### Work to be completed
Set down every record below exactly as written.

Records drawn from a dataset:
import Summits.QuantumFields.BalabanUV.T4Continuum.E3Cert.ZL2d4C0half.Data
/-! E3 certificate package `ZL2d4C0half` — module `S4` ((4,2,1) block, d = 4, L = 2, type A small-field hypothesis c₀ = ½ ((x_t)₀ ≥ ½ on every link), γ = 923∕1024, M = 2²¹; emitter `bal_e3_lean_emit.py` output for
`block-L2d4-su2-c0half-dyadic.json`, lane `run/shared/lean/ttrl/balaban-calc/e3/lean-draft/tree/zL2d4C0half/S4.lean`; TREE COPY by the substrate cell (seat p3), typer
rulings (μ3)∕(ν2) = FINAL (μ6), journal l.19196 ∕ l.20020, following the E3 PILOT's scripted road (`substrate/p3/E3-PILOT.md` §1): import prefix
substituted and one-line docstrings added BY SCRIPT, no literal touched).  Meaning of the certificate: see `Data.lean` ∕ `Main.lean` of this package
and the checker `E3Cert/E3PolyCertZ*.lean`.  HONEST: certified computation on ONE small block — NOT Prop. (1.8), NOT an input of any NE row today,
NOT infinite volume ∕ mass gap ∕ Clay. -/
set_option maxRecDepth 200000
set_option maxHeartbeats 0
namespace E3Z
/-- E3 certificate `zL2d4C0half` component: `zL2d4C0half_sl32` (lane output, transcribed verbatim; see the module docstring). -/
theorem zL2d4C0half_sl32 : GramCert.mainSlice zL2d4C0half 32 = true := by
  decide +kernel
/-- E3 certificate `zL2d4C0half` component: `zL2d4C0half_sl33` (lane output, transcribed verbatim; see the module docstring). -/
theorem zL2d4C0half_sl33 : GramCert.mainSlice zL2d4C0half 33 = true := by
  decide +kernel
/-- E3 certificate `zL2d4C0half` component: `zL2d4C0half_sl34` (lane output, transcribed verbatim; see the module docstring). -/
theorem zL2d4C0half_sl34 : GramCert.mainSlice zL2d4C0half 34 = true := by
  decide +kernel
/-- E3 certificate `zL2d4C0half` component: `zL2d4C0half_sl35` (lane output, transcribed verbatim; see the module docstring). -/
theorem zL2d4C0half_sl35 : GramCert.mainSlice zL2d4C0half 35 = true := by
  decide +kernel
/-- E3 certificate `zL2d4C0half` component: `zL2d4C0half_sl36` (lane output, transcribed verbatim; see the module docstring). -/
theorem zL2d4C0half_sl36 : GramCert.mainSlice zL2d4C0half 36 = true := by
  decide +kernel
/-- E3 certificate `zL2d4C0half` component: `zL2d4C0half_sl37` (lane output, transcribed verbatim; see the module docstring). -/
theorem zL2d4C0half_sl37 : GramCert.mainSlice zL2d4C0half 37 = true := by
  decide +kernel
/-- E3 certificate `zL2d4C0half` component: `zL2d4C0half_sl38` (lane output, transcribed verbatim; see the module docstring). -/
theorem zL2d4C0half_sl38 : GramCert.mainSlice zL2d4C0half 38 = true := by
  decide +kernel
/-- E3 certificate `zL2d4C0half` component: `zL2d4C0half_sl39` (lane output, transcribed verbatim; see the module docstring). -/
theorem zL2d4C0half_sl39 : GramCert.mainSlice zL2d4C0half 39 = true := by
  decide +kernel
end E3Z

### Written answer
import Summits.QuantumFields.BalabanUV.T4Continuum.E3Cert.ZL2d4C0half.Data
/-! E3 certificate package `ZL2d4C0half` — module `S4` ((4,2,1) block, d = 4, L = 2, type A small-field hypothesis c₀ = ½ ((x_t)₀ ≥ ½ on every link), γ = 923∕1024, M = 2²¹; emitter `bal_e3_lean_emit.py` output for
`block-L2d4-su2-c0half-dyadic.json`, lane `run/shared/lean/ttrl/balaban-calc/e3/lean-draft/tree/zL2d4C0half/S4.lean`; TREE COPY by the substrate cell (seat p3), typer
rulings (μ3)∕(ν2) = FINAL (μ6), journal l.19196 ∕ l.20020, following the E3 PILOT's scripted road (`substrate/p3/E3-PILOT.md` §1): import prefix
substituted and one-line docstrings added BY SCRIPT, no literal touched).  Meaning of the certificate: see `Data.lean` ∕ `Main.lean` of this package
and the checker `E3Cert/E3PolyCertZ*.lean`.  HONEST: certified computation on ONE small block — NOT Prop. (1.8), NOT an input of any NE row today,
NOT infinite volume ∕ mass gap ∕ Clay. -/
set_option maxRecDepth 200000
set_option maxHeartbeats 0
namespace E3Z
/-- E3 certificate `zL2d4C0half` component: `zL2d4C0half_sl32` (lane output, transcribed verbatim; see the module docstring). -/
theorem zL2d4C0half_sl32 : GramCert.mainSlice zL2d4C0half 32 = true := by
  decide +kernel
/-- E3 certificate `zL2d4C0half` component: `zL2d4C0half_sl33` (lane output, transcribed verbatim; see the module docstring). -/
theorem zL2d4C0half_sl33 : GramCert.mainSlice zL2d4C0half 33 = true := by
  decide +kernel
/-- E3 certificate `zL2d4C0half` component: `zL2d4C0half_sl34` (lane output, transcribed verbatim; see the module docstring). -/
theorem zL2d4C0half_sl34 : GramCert.mainSlice zL2d4C0half 34 = true := by
  decide +kernel
/-- E3 certificate `zL2d4C0half` component: `zL2d4C0half_sl35` (lane output, transcribed verbatim; see the module docstring). -/
theorem zL2d4C0half_sl35 : GramCert.mainSlice zL2d4C0half 35 = true := by
  decide +kernel
/-- E3 certificate `zL2d4C0half` component: `zL2d4C0half_sl36` (lane output, transcribed verbatim; see the module docstring). -/
theorem zL2d4C0half_sl36 : GramCert.mainSlice zL2d4C0half 36 = true := by
  decide +kernel
/-- E3 certificate `zL2d4C0half` component: `zL2d4C0half_sl37` (lane output, transcribed verbatim; see the module docstring). -/
theorem zL2d4C0half_sl37 : GramCert.mainSlice zL2d4C0half 37 = true := by
  decide +kernel
/-- E3 certificate `zL2d4C0half` component: `zL2d4C0half_sl38` (lane output, transcribed verbatim; see the module docstring). -/
theorem zL2d4C0half_sl38 : GramCert.mainSlice zL2d4C0half 38 = true := by
  decide +kernel
/-- E3 certificate `zL2d4C0half` component: `zL2d4C0half_sl39` (lane output, transcribed verbatim; see the module docstring). -/
theorem zL2d4C0half_sl39 : GramCert.mainSlice zL2d4C0half 39 = true := by
  decide +kernel
end E3Z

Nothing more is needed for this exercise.